At MIT and Stanford AI labs, there was frustration about the popularity of C and UNIX, and the decline of interest in LISP. At Bell Labs, there was a strong distrust of AI, which they considered a source of fraud in the computer-science community. Also a distrust of "hacker" programming, which the Bell Labs UNIX authors thought was sloppy and verbose.
It's an important period because this contention is also part of the context for the creation of the GNU project, which originally had a strong anti-UNIX motivation (even though for a long time, it was largely a rewrite of /usr/bin commands from UNIX). —Preceding unsigned comment added by DonPMitchell ( talk • contribs)
The following paragraph from the article, although it may describe what Gabriel wrote, does not fit the facts:
"Gabriel argues that "Worse is better" produces more successful software than the "MIT approach". As long as the initial program is basically good, it is easier to port to new machines and situations, and will take much less time and effort to implement initially. Thus its use will spread rapidly, long before a program developed using the "MIT approach" has a chance to be developed and deployed."
According to wikipedia, Lisp appeared in 1958 while C appeared fourteen years later in 1972. The paragraph appears to allude to the phenomenon of path dependence in programming languages; whether or not such path dependence exists, the phenomenon would favor Lisp, not C. Is there some other interpretation of this paragraph that jives with the facts? I think the facts should be clarified. Mistercupcake 02:16, 7 March 2007 (UTC)
Getting back to the original statement quoted at the top, I find the abstract notion of "new situations" more relevant and conceptually important that "porting to new machines," which is a more concrete example of the previous abstraction.
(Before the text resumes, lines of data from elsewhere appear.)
/-- ★ **THE RADIUS BOUND**: the theorem's radius of a record is at most `radP/SC`. [folklore] -/
theorem rv_le {c w : Fin 3 × Fin 3 → ℤ} (hw : ∀ ab, 0 ≤ w ab) {l : NL} (hl : l.ok = true) :
    (∑ k9' : Fin 9, |∑ k9 : Fin 9, ((l.toLab ((@finProdFinEquiv 3 3).symm k9).1 : ℝ) * (l.toLab ((@finProdFinEquiv 3 3).symm k9).2 : ℝ)) *
        Jf (OfR (fun ab => (c ab : ℝ) / SC)) ((@finProdFinEquiv 3 3).symm k9') ((@finProdFinEquiv 3 3).symm k9)| *
        ((w ((@finProdFinEquiv 3 3).symm k9') : ℝ) / SC) +
      ∑ k9 : Fin 9, |((l.toLab ((@finProdFinEquiv 3 3).symm k9).1 : ℝ) * (l.toLab ((@finProdFinEquiv 3 3).symm k9).2 : ℝ))| *
        (((((gbP c w).wz ((@finProdFinEquiv 3 3).symm k9).1 ((@finProdFinEquiv 3 3).symm k9).2 : ℕ) : ℤ) : ℝ) / SC)) ≤
      ((radP (gbP c w).toLK (epOf c w) l : ℕ) : ℝ) / SC := by
  have hS := SC_pos
  rw [rad_real_eq hl (gbP c w)]
  -- the inner sums are the pulled-back functionals `(P_a/SC)·n_b`
  have hinner : ∀ a b : Fin 3, ∑ k9 : Fin 9, ((l.toLab ((@finProdFinEquiv 3 3).symm k9).1 : ℝ) * (l.toLab ((@finProdFinEquiv 3 3).symm k9).2 : ℝ)) *
      Jf (OfR (fun ab => (c ab : ℝ) / SC)) (a, b) ((@finProdFinEquiv 3 3).symm k9) =
      ((PZ (epOf c w) l a : ℤ) : ℝ) / SC * ((nZ l b : ℤ) : ℝ) := by
    intro a b
    rw [sum_fin9 (fun i j => ((l.toLab i : ℝ) * (l.toLab j : ℝ)) * Jf (OfR (fun ab => (c ab : ℝ) / SC)) (a, b) (i, j)), sum_lab_Jf,
      PZ_cast, nZ_eq, Finset.sum_div, Finset.sum_mul, Finset.sum_mul]
    refine Finset.sum_congr rfl fun cc _ => ?_
    ring
  have hfirst : ∑ k9' : Fin 9, |∑ k9 : Fin 9, ((l.toLab ((@finProdFinEquiv 3 3).symm k9).1 : ℝ) * (l.toLab ((@finProdFinEquiv 3 3).symm k9).2 : ℝ)) *
        Jf (OfR (fun ab => (c ab : ℝ) / SC)) ((@finProdFinEquiv 3 3).symm k9') ((@finProdFinEquiv 3 3).symm k9)| *
        ((w ((@finProdFinEquiv 3 3).symm k9') : ℝ) / SC) = ((PNW (epOf c w) l : ℕ) : ℝ) / SC ^ 2 := by
    rw [sum_fin9 (fun a b => |∑ k9 : Fin 9, ((l.toLab ((@finProdFinEquiv 3 3).symm k9).1 : ℝ) * (l.toLab ((@finProdFinEquiv 3 3).symm k9).2 : ℝ)) *
        Jf (OfR (fun ab => (c ab : ℝ) / SC)) (a, b) ((@finProdFinEquiv 3 3).symm k9)| * ((w (a, b) : ℝ) / SC))]
    simp only [hinner]
    rw [PNW_cast c hw l, Finset.sum_div]
    refine Finset.sum_congr rfl fun a _ => ?_
    rw [Finset.sum_div]
    refine Finset.sum_congr rfl fun b _ => ?_
    rw [abs_mul, abs_div, abs_of_pos hS]
    field_simp
  rw [hfirst]
  -- PNW/SC² ≤ r1/SC and assemble
  have hr1 : ((PNW (epOf c w) l : ℕ) : ℝ) / SC ^ 2 ≤ ((r1 (epOf c w) l : ℕ) : ℝ) / SC := by
    have h := nat_ceil_div (PNW (epOf c w) l) (D := SCN) (by rw [SCN_eq]; norm_num [SC])
    have e : r1 (epOf c w) l = (PNW (epOf c w) l + (SCN - 1)) / SCN := rfl
    rw [e, pow_two, ← div_div]
    have hSC : ((SCN : ℕ) : ℝ) = (SC : ℝ) := by rw [SCN_eq]
    rw [hSC] at h
    exact div_le_div_of_nonneg_right h hS.le
  have e2 : ((radP (gbP c w).toLK (epOf c w) l : ℕ) : ℝ) / SC = ((rad (gbP c w).toLK l : ℕ) : ℝ) / SC + ((r1 (epOf c w) l : ℕ) : ℝ) / SC := by
    simp only [radP, Nat.add_eq]; push_cast; ring
  rw [e2]
  have e3 : ((((rad (gbP c w).toLK l : ℕ) : ℤ)) : ℝ) / SC = ((rad (gbP c w).toLK l : ℕ) : ℝ) / SC := by simp
  rw [e3]
  linarith

/-- ★ **THE PARAM ENCLOSURE OF A LABEL VALUE**: `|‖latPt U f b‖² − (qPos − qNeg)/SC| ≤ radP/SC` for `U` in the entry box. [folklore] -/
theorem abs_q_sub_ell0_le (U : E3 →L[ℝ] E3) {c w : Fin 3 × Fin 3 → ℤ} (hcen : cenOKP c = true)
    (hbox : ∀ ab : Fin 3 × Fin 3, |(U (EuclideanSpace.single ab.2 (1 : ℝ))) ab.1 - (c ab : ℝ) / SC| ≤ (w ab : ℝ) / SC)
    {l : NL} (hl : l.ok = true) :
    |‖latPt U fccVec l.toLab‖ ^ 2 - ((((qPos (gbP c w).toLK l : ℕ) : ℤ) - ((qNeg (gbP c w).toLK l : ℕ) : ℤ) : ℤ) : ℝ) / SC| ≤
      ((radP (gbP c w).toLK (epOf c w) l : ℕ) : ℝ) / SC := by
  have hw := w_nonneg_of_hbox hbox
  have hsq : ‖latPt U fccVec l.toLab‖ ^ 2 =
      ∑ k9 : Fin 9, ((l.toLab ((@finProdFinEquiv 3 3).symm k9).1 : ℝ) * (l.toLab ((@finProdFinEquiv 3 3).symm k9).2 : ℝ)) *
        ⟪U (fccVec ((@finProdFinEquiv 3 3).symm k9).1), U (fccVec ((@finProdFinEquiv 3 3).symm k9).2)⟫ := by
    rw [norm_sq_latPt_eq_sum_gram, ← sum_fin9 (fun i j => ((l.toLab i : ℝ) * (l.toLab j : ℝ)) * ⟪U (fccVec i), U (fccVec j)⟫)]
  have hc0 : ∀ i j : Fin 3, (((gbP c w).cz i j : ℤ) : ℝ) / SC = ((cG c i j : ℤ) : ℝ) / SC := fun i j => by rw [gbP_cz_cast w hcen]
  rw [hsq, ← ell0_eq hl (gbP c w)]
  have h := abs_lin_param_le (n := 9) (q := 9)
    (fun k9 => ((l.toLab ((@finProdFinEquiv 3 3).symm k9).1 : ℝ) * (l.toLab ((@finProdFinEquiv 3 3).symm k9).2 : ℝ)))
    (fun k9 => ⟪U (fccVec ((@finProdFinEquiv 3 3).symm k9).1), U (fccVec ((@finProdFinEquiv 3 3).symm k9).2)⟫)
    (fun k9 => (((gbP c w).cz ((@finProdFinEquiv 3 3).symm k9).1 ((@finProdFinEquiv 3 3).symm k9).2 : ℤ) : ℝ) / SC)
    (fun k9 => ((((gbP c w).wz ((@finProdFinEquiv 3 3).symm k9).1 ((@finProdFinEquiv 3 3).symm k9).2 : ℕ) : ℤ) : ℝ) / SC)
    (fun k9' k9 => Jf (OfR (fun ab => (c ab : ℝ) / SC)) ((@finProdFinEquiv 3 3).symm k9') ((@finProdFinEquiv 3 3).symm k9))
    (fun k9' => uE U ((@finProdFinEquiv 3 3).symm k9') - (c ((@finProdFinEquiv 3 3).symm k9') : ℝ) / SC)
    (fun k9' => (w ((@finProdFinEquiv 3 3).symm k9') : ℝ) / SC)
    (fun k9' => hbox _)
    (fun k9 => by
      have hg := gram_paramP U hbox ((@finProdFinEquiv 3 3).symm k9).1 ((@finProdFinEquiv 3 3).symm k9).2
      rw [hc0, (gbP_wz_cz c w _ _).1]
      rw [sum_fin9 (fun a b => Jf (OfR (fun ab => (c ab : ℝ) / SC)) (a, b) (((@finProdFinEquiv 3 3).symm k9).1, ((@finProdFinEquiv 3 3).symm k9).2) *
        (uE U (a, b) - (c (a, b) : ℝ) / SC))]
      push_cast
      exact hg)
  exact h.trans (rv_le hw hl)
I've changed the order in the phrasing of that sentence, although I'd prefer to totally rewrite it. After all, such a problem is specifically addressed by efforts like JAVA, bypassing (however unsuccessfully) the principle. Easier to port or even the tendency to be easierto port should be subsumed in "more adaptive." Cuvtixo 19:05, 6 July 2007 (UTC)
Only simplicity, correctness, consistency, completeness matters finally, the rest is wordplay. V4vijayakumar 05:32, 16 November 2006 (UTC)
I find some of the ideas better expressed in the anniversary edition of The Mythical Man-Month by Fred Brooks- Basically, the idea of Simplicity trumping all seems to be far the most valuable insight from Gabriel. Interface vs impementation makes some sense, but everything else is jumbled.
Cuvtixo 16:04, 6 July 2007 (UTC)
I can't be the first person to notice this, but...come on, hasn't this guy ever heard of Kurt Gödel? :P -- Shay Guy ( talk) 06:33, 10 September 2008 (UTC)
To me first indicates that guys at MIT do it this way. The second is it's called that way for some reason. Shouldn't it be changed to "MIT approach" ?? 84.16.123.194 ( talk) 00:48, 7 December 2008 (UTC)
Why is "worse is better" called New Jersey style? What has New Jersey to do with it? —Preceding unsigned comment added by 77.191.28.30 ( talk) 19:53, 22 June 2009 (UTC)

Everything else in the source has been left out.